With varied technology infrastructures in the back office and different levels of customer maturity, the program requires a thoughtful approach to optimize the investments and yield the best return.

Q: How can improvements to cross-border payments help underserved communities, especially in emerging economies?

Sanjeev Chatrath:

The pain points around cost, speed, transparency and access that the G20 cross-border payments roadmap is addressing are particularly felt by two groups: migrant workers sending remittances to their home countries and MSMEs making or receiving micropayments. For example, the global average for sending US$200 is around 6.4% – twice the sustainable development goal of 3%.1 A cross-border payments ecosystem that’s based on digital solutions and leverages mobile technology can deliver more cost-effective, reliable ways of sending money across borders. This is what policymakers, regulators and stakeholders are working toward through initiatives, such as the ASEAN Cross-Border Payment Initiative (ASEAN XBPI), which connects domestic real-time payment systems and encourages the use of local currencies. This is playing a significant role in making financial services more accessible to underserved communities.

A cross-border payments ecosystem that’s based on digital solutions and leverages mobile technology can deliver more cost-effective, reliable ways of sending money across borders.

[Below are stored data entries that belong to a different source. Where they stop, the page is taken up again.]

/-! ## The END: `hGZ` SUPPLIED by Kodaira–Néron on the sub-class (KN) -/

/-- **The receptacle clause `hGZ` of Gross 1991, Prop. 6.2 (1) ([GZ86, III (3.1)] as Gross p. 245
uses it) SUPPLIED by Kodaira–Néron on the sub-class (KN).**  For `E/ℚ` elliptic with modular
parametrisation `Dt` of level `N`, `K` imaginary quadratic, a prime `p`, `M`, a square-free `n`
whose prime factors are Kolyvagin primes, ANY family `d` of Kolyvagin–Heegner data at the divisors
of `n`, and
(KN) `p ∤ ord_v(Δ_min(E/K))` at every place `v` of multiplicative reduction of `E/K`, and, when
`p = 3`, Kodaira type `∉ {IV, IV*}` at every place of additive reduction (`p` odd):
there is `n'` prime to `p^M` with `n' • (γ y_m)_v ∈ E⁰(K̄_v)` and `n' • (γ y_{m/ℓ}↑)_v ∈ E⁰(K̄_v)`
for all `m ∣ n`, `γ ∈ 𝒢_m`, bad `v`, `ℓ ∣ m` — the binder `hGZ` of
`KolyvaginHloc.hloc_concrete_of_GZ31` / `KolyvaginAssembly.hpoints_of_perLevelChoice` VERBATIM.
Proof: `n' = ∏_{v bad} c_v` with `c_v = ord_v(Δ_min)` (multiplicative `v`, tree
`X11b.ordMinimalDiscriminant_nsmul_mem_E0Receptacle`) or the Kodaira–Néron exponent `≤ 4`
(additive `v`, `X11b.exists_nsmul_mem_E0Receptacle_le_four`), applied to the points of
`E(K[m]) ⊆ E(K̄_v)` (and `X11b.exists_nsmul_mem_E0Receptacle_not_three_dvd` at `p = 3`), which
local inertia fixes (`smul_pointsMap_toGeomPoints_eq_of_mem_localInertia`,
`natCast_not_mem_of_not_hasGoodReductionAt`).  HONEST: on (KN) the label [GZ86 III (3.1)] is a
tree theorem; off (KN) it stays cite-only; nothing else discharged; nothing booked; no mark.
[cite: GrossLMS1991, Prop. 6.2 (1) and its proof] [cite: SilvermanAEC2009, Thm. VII.6.1, Cor. VII.6.2] -/
theorem hGZ_of_kodairaNeron [NeZero N] [W.IsElliptic]
    (hK : IsImaginaryQuadratic K) (ι : K →+* ℂ) (Dt : ModularParametrizationData W N) {β : ℤ}
    {p M : ℕ} (hp : p.Prime) (hp2 : p ≠ 2) {n : ℕ} (hn : Squarefree n)
    (hKol : ∀ q ∈ n.primeFactors, IsKolyvaginPrime N W K p q ∧ FrobEqFrobInfty W K (p ^ M) q)
    (d : (m : ℕ) → m ∣ n → KolyvaginHeegnerData Dt β ι m)
    (hmult : ∀ v : HeightOneSpectrum (𝓞 K), (W.baseChange K).HasMultiplicativeReductionAt v →
      ¬ p ∣ (W.baseChange K).ordMinimalDiscriminant v)
    (hadd : ∀ v : HeightOneSpectrum (𝓞 K), (W.baseChange K).HasAdditiveReductionAt v → p ≠ 3 ∨
      ((W.baseChange K).kodairaSymbolAt v ≠ KodairaSymbol.IV ∧
        (W.baseChange K).kodairaSymbolAt v ≠ KodairaSymbol.IVstar)) :
    ∃ n' : ℤ, IsCoprime ((p ^ M : ℕ) : ℤ) n' ∧
      ∀ (m : ℕ) (hm : m ∣ n) (γ : ringClassField K ι m ≃ₐ[ℚ] ringClassField K ι m),
        γ ∈ ringClassGal ι m → ∀ v : HeightOneSpectrum (𝓞 K),
          ¬ (W.baseChange K).HasGoodReductionAt v →
          n' • pointsMap (W.baseChange K) (v.adicCompletion K)
              ((d m hm).toGeomPoints (pointGalHom W (ringClassField K ι m) γ (d m hm).y)) ∈
            E0Receptacle (W.baseChange K) v ∧
          ∀ (ℓ : ℕ) (hℓ : ℓ ∈ m.primeFactors)
            (hle : ringClassField K ι (m / ℓ) ≤ ringClassField K ι m),
            n' • pointsMap (W.baseChange K) (v.adicCompletion K)
                ((d m hm).toGeomPoints (pointGalHom W (ringClassField K ι m) γ
                  (WeierstrassCurve.Affine.Point.map (W' := W)
                    ((RingClassField.inclusion ι hle).restrictScalars ℚ)
                    (d (m / ℓ) ((Nat.div_dvd_of_dvd (Nat.dvd_of_mem_primeFactors hℓ)).trans hm)).y))) ∈
              E0Receptacle (W.baseChange K) v := by
  have hn0 : n ≠ 0 := Squarefree.ne_zero hn
  -- a prime of `\bar 𝓞_v` above `𝓂_v`, for every `v`
  have h𝔐 : ∀ v : HeightOneSpectrum (𝓞 K), ∃ 𝔐 : Ideal (v.localAbsIntegers), 𝔐 ∈ v.localPrimesAbove :=
    fun v ↦ v.localPrimesAbove_nonempty
  choose 𝔐 h𝔐 using h𝔐
  -- the Kodaira–Néron exponent `c_v` at every place, prime to `p`
  have hc : ∀ v : HeightOneSpectrum (𝓞 K), ∃ c : ℕ, ¬ p ∣ c ∧
      (¬ (W.baseChange K).HasGoodReductionAt v →
        ∀ Q : localPoints (W.baseChange K) (v.adicCompletion K),
          (∀ σ ∈ (𝔐 v).inertia (absoluteGaloisGroup (v.adicCompletion K)), σ • Q = Q) →
            c • Q ∈ E0Receptacle (W.baseChange K) v) := by
    intro v
    by_cases hgood : (W.baseChange K).HasGoodReductionAt v
    · exact ⟨1, fun h ↦ hp.one_lt.ne' (Nat.dvd_one.mp h), fun h ↦ absurd hgood h⟩
    have htri : (W.baseChange K).HasGoodReductionAt v ∨
        (W.baseChange K).HasMultiplicativeReductionAt v ∨ (W.baseChange K).HasAdditiveReductionAt v :=
      ((W.baseChange K).localMinimalModel
        v).hasGoodReduction_or_hasMultiplicativeReduction_or_hasAdditiveReduction
        (R := v.adicCompletionIntegers K)
    rcases htri with h | h | h
    · exact absurd h hgood
    · exact ⟨(W.baseChange K).ordMinimalDiscriminant v, hmult v h, fun _ Q hQ ↦
        ordMinimalDiscriminant_nsmul_mem_E0Receptacle (W.baseChange K) v h (h𝔐 v) hQ⟩
    · rcases hadd v h with hp3 | ⟨hIV, hIVs⟩
      · -- `p ≥ 5`: the exponent `≤ 4` is prime to `p`
        obtain ⟨c, hc0, hc4, hcE⟩ :=
          exists_nsmul_mem_E0Receptacle_le_four (W.baseChange K) v h (h𝔐 v)
        refine ⟨c, fun hpc ↦ ?_, fun _ Q hQ ↦ hcE Q hQ⟩
        have h1 : p ≤ c := Nat.le_of_dvd hc0 hpc
        have h5 : 5 ≤ p := by
          rcases hp.eq_two_or_odd' with h2 | hodd
          · exact absurd h2 hp2
          · have := hp.two_le; rcases hodd with ⟨k, hk⟩; omega
        omega
      · -- type `∉ {IV, IV*}`: the exponent is prime to `3` (and `≤ 4`, so prime to any `p ≥ 5`)
        obtain ⟨c, hc0, hc4, hc3, hcE⟩ :=
          exists_nsmul_mem_E0Receptacle_not_three_dvd (W.baseChange K) v h hIV hIVs (h𝔐 v)
        refine ⟨c, fun hpc ↦ ?_, fun _ Q hQ ↦ hcE Q hQ⟩
        have h1 : p ≤ 4 := (Nat.le_of_dvd hc0 hpc).trans hc4
        have h2' : 2 ≤ p := hp.two_le
        interval_cases p
        · exact hp2 rfl
        · exact hc3 hpc
        · exact absurd hp (by decide)
  choose c hcp hcE using hc
  -- `n' = ∏_{v bad} c_v`
  have hfin : ((W.baseChange K).badPlaces (𝓞 K)).Finite := (W.baseChange K).finite_badPlaces_holds (𝓞 K)
  refine ⟨((∏ u ∈ hfin.toFinset, c u : ℕ) : ℤ), ?_, ?_⟩
  · -- prime to `p^M`
    rw [Nat.isCoprime_iff_coprime]
    exact Nat.Coprime.pow_left M (Nat.Coprime.prod_right fun v _ ↦
      (Nat.Prime.coprime_iff_not_dvd hp).mpr (hcp v))
  -- the clause, for every point of `E(K[m]) ⊆ E(K̄_v)`
  have key : ∀ (v : HeightOneSpectrum (𝓞 K)), ¬ (W.baseChange K).HasGoodReductionAt v →
      ∀ (m : ℕ) (hm : m ∣ n) (P : (W.baseChange (ringClassField K ι m)).toAffine.Point),
        ((∏ u ∈ hfin.toFinset, c u : ℕ) : ℤ) •
            pointsMap (W.baseChange K) (v.adicCompletion K) ((d m hm).toGeomPoints P) ∈
          E0Receptacle (W.baseChange K) v := by
    intro v hv m hm P
    have hm0 : m ≠ 0 := ne_zero_of_dvd_ne_zero hn0 hm
    have hmv : ((m : ℕ) : 𝓞 K) ∉ v.asIdeal :=
      natCast_not_mem_of_not_hasGoodReductionAt Dt hn (fun q hq ↦ (hKol q hq).1) hv hm
    have hfix : ∀ σ ∈ (𝔐 v).inertia (absoluteGaloisGroup (v.adicCompletion K)),
        σ • pointsMap (W.baseChange K) (v.adicCompletion K) ((d m hm).toGeomPoints P) =
          pointsMap (W.baseChange K) (v.adicCompletion K) ((d m hm).toGeomPoints P) :=
      fun σ hσ ↦ smul_pointsMap_toGeomPoints_eq_of_mem_localInertia hK ι hm0 (d m hm) hmv (h𝔐 v) hσ P
    have hcv := hcE v hv _ hfix
    have hvS : v ∈ hfin.toFinset := hfin.mem_toFinset.mpr ((mem_badPlaces_iff _ v).mpr hv)
    exact zsmul_mem_of_nsmul_mem_of_dvd _ hcv
      (Int.natCast_dvd_natCast.mpr (Finset.dvd_prod_of_mem c hvS))
  intro m hm γ _ v hv
  exact ⟨key v hv m hm _, fun ℓ hℓ hle ↦ key v hv m hm _⟩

Q: What are some of the recent partnerships powering the cross-border payments world and where is the greatest opportunity for banks to collaborate?

Alla Gancz:

Strategic partnerships are reshaping the landscape of cross-border payments, fostering innovation and enabling banks to provide instant, cost-effective and seamless payment experiences. Some notable recent examples include:

  • HSBC’s partnership with Visa to develop Zing, an international payments app that enables users to hold funds in 10 currencies, send over 30 currencies, and transact in 200+ countries and territories.
  • DBS's collaboration with Mashreq, offering customers same-day and near-instant peer-to-peer payments to select markets in Asia Pacific, Europe and the Americas.

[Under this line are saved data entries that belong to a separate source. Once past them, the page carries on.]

import Literature.AlgebraicGeometry.HodgeTheory.BettiHodgeConjectureProductOfThreefoldsHomDegreeThree
import Literature.AlgebraicGeometry.HodgeTheory.BettiKunnethPiecesPrimitiveReduction
import Literature.AlgebraicGeometry.HodgeTheory.BettiKunnethPiecesPrimitiveEvenCount
import HarnessLib

/-!
# `HC(Y × Z)` from ONE vanishing `Hom_HS(H^{mₒ}(Y), H^{nₒ}(Z)((nₒ − mₒ)/2)) = 0` in the top odd degrees `mₒ ≤ dim Y`, `nₒ ≤ dim Z`, plus `HC(Y)`, `HC(Z)` and the even biprimitive
# pieces (or primitive counts `dim Hom_HS(P^{2a}Y, P^{2b}Z(b − a)) ≤ ρ₀ᵃ(Y) ρ₀ᵇ(Z)`); two fourfolds, threefold × fourfold
# (Voisin I Cor. 6.26, Rem. 6.27, Lemma 7.23, Lemma 7.26, §11.3.3 Thm. 11.38–11.40, Lemma 11.41, p. 287; Voisin II Prop. 9.20; Deligne Hodge II 2.1.13)

Family `hodge`, lane `lit-hodgefound` (Track 2 foundations library; Layers A1/A4), layer `Literature/AlgebraicGeometry/HodgeTheory`.  THEOREMS ONLY (no definition, no named fact,
no instance, no notation; D-0026 net debt `0`).  Prover seat `lit-hodgefound-p21` (generation 39, row g39-#4), sequel of the seat's g39-#1/#2 `BettiLefschetzDecompositionHodgeStructures`
(`Hom_HS(Hⁱ(Y), Hʲ(Z)(s))` block by block through the primitive parts), g39-#3 `BettiHodgeConjectureProductOfThreefoldsHomDegreeThree` (two threefolds), g38-#5
`BettiKunnethPiecesPrimitiveReduction` (`HC(Y × Z)` reduces to the biprimitive Hodge classes of the pieces `Hⁱ(Y) ⊗ Hʲ(Z)`, `1 ≤ i ≤ dim Y`, `1 ≤ j ≤ dim Z`), g38-#7
`BettiPrimitiveSubHodgeStructure` (`Hom_HS(Pⁱ(Y), Pʲ(Z)(c − i)) = 0` kills the biprimitive Hodge classes of `Hⁱ(Y) ⊗ Hʲ(Z)`) and g38-#8 `BettiKunnethPiecesPrimitiveEvenCount` (an even
biprimitive piece by counting).

THE MATHEMATICS.  Let `Y`, `Z` be smooth projective of dimensions `m`, `n` with rational Kähler classes.  By the Lefschetz decomposition `Hⁱ⁰(Y) = ⊕_{i + 2t = i₀} Lᵗ Pⁱ(Y)`,
`Lᵗ Pⁱ(Y) ≅ Pⁱ(Y)(−t)` (Cor. 6.26, Rem. 6.27, Lemma 7.23; for `i₀ ≤ m` every `i ≡ i₀ (mod 2)`, `i ≤ i₀` occurs), a morphism of Hodge structures `Hⁱ⁰(Y) → Hʲ⁰(Z)(s)` is a matrix of
blocks `Pⁱ(Y) → Pʲ(Z)(s + tᵢ − tⱼ)`, so **`Hom_HS(Hⁱ⁰(Y), Hʲ⁰(Z)(s)) = 0` forces `Hom_HS(Pⁱ(Y), Pʲ(Z)((j − i)/2)) = 0` for all `i ≤ i₀`, `j ≤ j₀` of the same parities** (§1), and then
(Lemma 11.41 on the polarised primitive parts, Lemma 7.26) every Hodge class of `Pⁱ(Y) ⊗ Pʲ(Z)`, i.e. every biprimitive Hodge class of the Künneth piece `Hⁱ(Y) ⊗ Hʲ(Z) ⊂ H^{i+j}(Y × Z)`,
vanishes (§2).  Since `HC(Y × Z)` reduces (hard Lefschetz on both factors, Thm. 11.38/11.40, Prop. 9.20) to `HC(Y)`, `HC(Z)` and the algebraicity of the cross products of the biprimitive
Hodge classes of the pieces `Hⁱ(Y) ⊗ Hʲ(Z)`, `1 ≤ i ≤ m`, `1 ≤ j ≤ n`, `i + j` even, and the pieces with `i`, `j` odd are governed by the top odd degrees `mₒ ∈ {m − 1, m}`, `nₒ ∈ {n − 1, n}`,
we get the criterion (§3): **`HC(Y × Z)` holds if `HC(Y)`, `HC(Z)`, `Hom_HS(H^{mₒ}(Y), H^{nₒ}(Z)((nₒ − mₒ)/2)) = 0`, and the biprimitive Hodge classes of the even pieces `H^{2a}(Y) ⊗ H^{2b}(Z)`
(`1 ≤ a ≤ m/2`, `1 ≤ b ≤ n/2`) have algebraic cross products** — the last condition holding as soon as `dim_ℚ Hom_HS(P^{2a}(Y), P^{2b}(Z)(b − a)) ≤ dim Hdgᵃ(P^{2a}Y) · dim Hdgᵇ(P^{2b}Z)`
(no exceptional classes on the primitive piece; the primitive Hodge classes are algebraic under `HC(Y)`, `HC(Z)`).  §4: for two FOURFOLDS `F`, `F'` this reads **`HC(F × F')` ⟸ `HC(F)`, `HC(F')`,
`Hom_HS(H³(F), H³(F')) = 0` and the four primitive counts in degrees `(2,2)`, `(2,4)`, `(4,2)`, `(4,4)`**; for a threefold `T` and a fourfold `F`, **`HC(T × F)` ⟸ `HC(F)`, `Hom_HS(H³(T), H³(F)) = 0`
and two counts**; for a surface `S` and a fourfold `F`, **`HC(S × F)` ⟸ `HC(F)`, `Hom_HS(H¹(S), H³(F)(1)) = 0` and two counts**.

WHAT IS PROVED (all binders explicit; `P = BettiUniverse.primitiveHodge`, `H = BettiUniverse.hodge`).
* §1 `BettiUniverse.subsingleton_hom_primitiveHodge_of_subsingleton_hom_hodge`: `Hom_HS(Hⁱ⁰(Y), Hʲ⁰(Z)(s)) = 0`, `i + 2tᵢ = i₀`, `j + 2tⱼ = j₀`, `i + tᵢ ≤ m`, `j + tⱼ ≤ n`, `i + j = 2c` ⟹
  `Hom_HS(Pⁱ(Y), Pʲ(Z)(c − i)) = 0`.
* §2 `BettiUniverse.eq_zero_of_biprimitive_of_subsingleton_hom_hodge`: under the same vanishing (`i₀ ≤ m`, `j₀ ≤ n`), every Hodge class `t` of the piece `Hⁱ(Y) ⊗ Hʲ(Z) ⊂ H^{2c}` with
  `(Lʳ ⊗ id) t = 0 = (id ⊗ L^{r'}) t` (`i + r = m + 1`, `j + r' = n + 1`) is `0`.
* §1 `BettiUniverse.subsingleton_hom_hodge_tateTwist_iff_forall_primitiveHodge`: `Hom_HS(Hⁱ⁰(Y), Hʲ⁰(Z)(s)) = 0` ⟺ all these blocks vanish.
* §3 `BettiUniverse.ofRatClass_mem_algebraicClasses_of_mem_hodgeClasses_primitiveHodge_of_hodgeConjectureFor` (primitive Hodge classes are algebraic under `HC`);
  `BettiUniverse.hodgeConjectureFor_tensor_of_subsingleton_hom_primitiveHodge_odd` (`HC(Y × Z)` ⟸ `HC(Y)`, `HC(Z)`, all odd primitive blocks `Hom_HS(Pⁱ(Y), Pʲ(Z)((j − i)/2)) = 0`, even
  biprimitive pieces algebraic), `…_of_finrank_hom_le` (even pieces by the primitive counts); `BettiUniverse.subsingleton_hom_primitiveHodge_odd_of_subsingleton_hom_hodge_top` (the top
  odd `Hom_HS` governs every odd primitive block); `BettiUniverse.hodgeConjectureFor_tensor_of_subsingleton_hom_hodge_odd` (the criterion from the ONE vanishing
  `Hom_HS(H^{mₒ}(Y), H^{nₒ}(Z)(s)) = 0`) and `BettiUniverse.hodgeConjectureFor_tensor_of_subsingleton_hom_hodge_odd_of_finrank_hom_primitiveHodge_le` (with the primitive counts).
* §4 `BettiUniverse.hodgeConjectureFor_tensor_fourfolds_of_subsingleton_hom_three_of_finrank_hom_primitiveHodge_le` (`F × F'`),
  `BettiUniverse.hodgeConjectureFor_threefold_tensor_fourfold_of_subsingleton_hom_three_of_finrank_hom_primitiveHodge_le` (`T × F`),
  `BettiUniverse.hodgeConjectureFor_surface_tensor_fourfold_of_subsingleton_hom_one_three_of_finrank_hom_primitiveHodge_le` (`S × F`).

THE PRINTS.  C. Voisin (2002) [VoisinHodgeI2002] §6.2.3 Thm. 6.25, Cor. 6.26, Rem. 6.27 (held text p0125–p0126); §7.1.2 Lemma 7.26 (p0148); §7.3.1 Lemma 7.23, Cor. 7.24 (p0147); §11.3.3
Thm. 11.38, Def. 11.39, Thm. 11.40, Lemma 11.41 (p0236), p. 287; §11.3.1 Thm. 11.30.  C. Voisin (2003) [VoisinHodgeII2003] §9.2.4 Prop. 9.20.  P. Deligne (1971) [DeligneHodgeII1971] 2.1,
2.1.13–2.1.15.  P. Deligne (2000) [Deligne2000] §1.  The consolidation into ONE `Hom`-vanishing is bookkeeping on these prints (no new mathematics is claimed).

## References
* [VoisinHodgeI2002] C. Voisin, *Hodge Theory and Complex Algebraic Geometry I* (2002) — §6.2.3 Thm. 6.25, Cor. 6.26, Rem. 6.27; §7.1.2 Lemma 7.26; §7.3.1 Lemma 7.23; §11.3.3
  Thm. 11.38–11.40, Lemma 11.41, p. 287; §11.3.1 Thm. 11.30.
* [VoisinHodgeII2003] C. Voisin, *Hodge Theory and Complex Algebraic Geometry II* (2003) — §9.2.4 Prop. 9.20.
* [DeligneHodgeII1971] P. Deligne, *Théorie de Hodge II*, Publ. Math. IHÉS 40 (1971) — 2.1, 2.1.13–2.1.15.
* [Deligne2000] P. Deligne, *The Hodge conjecture* (Clay, 2000) — §1.

## Provenance
Lane `lit-hodgefound` (Hodge path, Track 2), prover seat `lit-hodgefound-p21` (generation 39), self-proposed row g39-#4 (sequel of g39-#1/#2/#3 and g38-#5/#7/#8).
-/

noncomputable section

By co-creating innovative payment solutions and value-added services that leverage APIs, real-time processing, transaction pre-validation and mobile technology, banks and FinTechs can refine service offerings, increase operational efficiency and broaden their global footprint.

 Q: Where do you see the biggest opportunity for transformation in the cross-border payments industry over the next five to seven years?

All:

The cross-border payments industry is poised for significant transformation, particularly within the promising B2B and B2C sectors. The B2C market, propelled by the surge in e-commerce, is expected to reach a staggering US$4.7t by 2032. Concurrently, the B2B segment is expanding due to the growth in international trade and the eagerness of SMEs to explore cross-border opportunities. The integration of emerging technologies, such as digital assets, tokenization and smart contracts, is set to revolutionize the industry by enabling faster, more transparent and cost-effective transactions.

These innovations, alongside the implementation of real-time payment systems and the potential widespread adoption of tokenization, are key factors that will redefine the cross-border payment ecosystem. These technological advancements are expected to provide businesses and consumers with frictionless cross-border payment experiences, catalyzing industry growth and leading to a transformative era in global payments.

Explosive growth in the B2C market
by 2032

Download the full report


Summary 

The path to modernizing cross-border payments infrastructure is marked by a blend of gradual advancements and transformative innovations. Industry-wide initiatives such as ISO 20022 are yielding immediate improvements, while the adoption of digital assets, the integration of payment systems, and a reimagined correspondent banking model point to the profound changes reshaping the sector. Achieving seamless integration of these developments demands the collaborative efforts of all stakeholders within the ecosystem.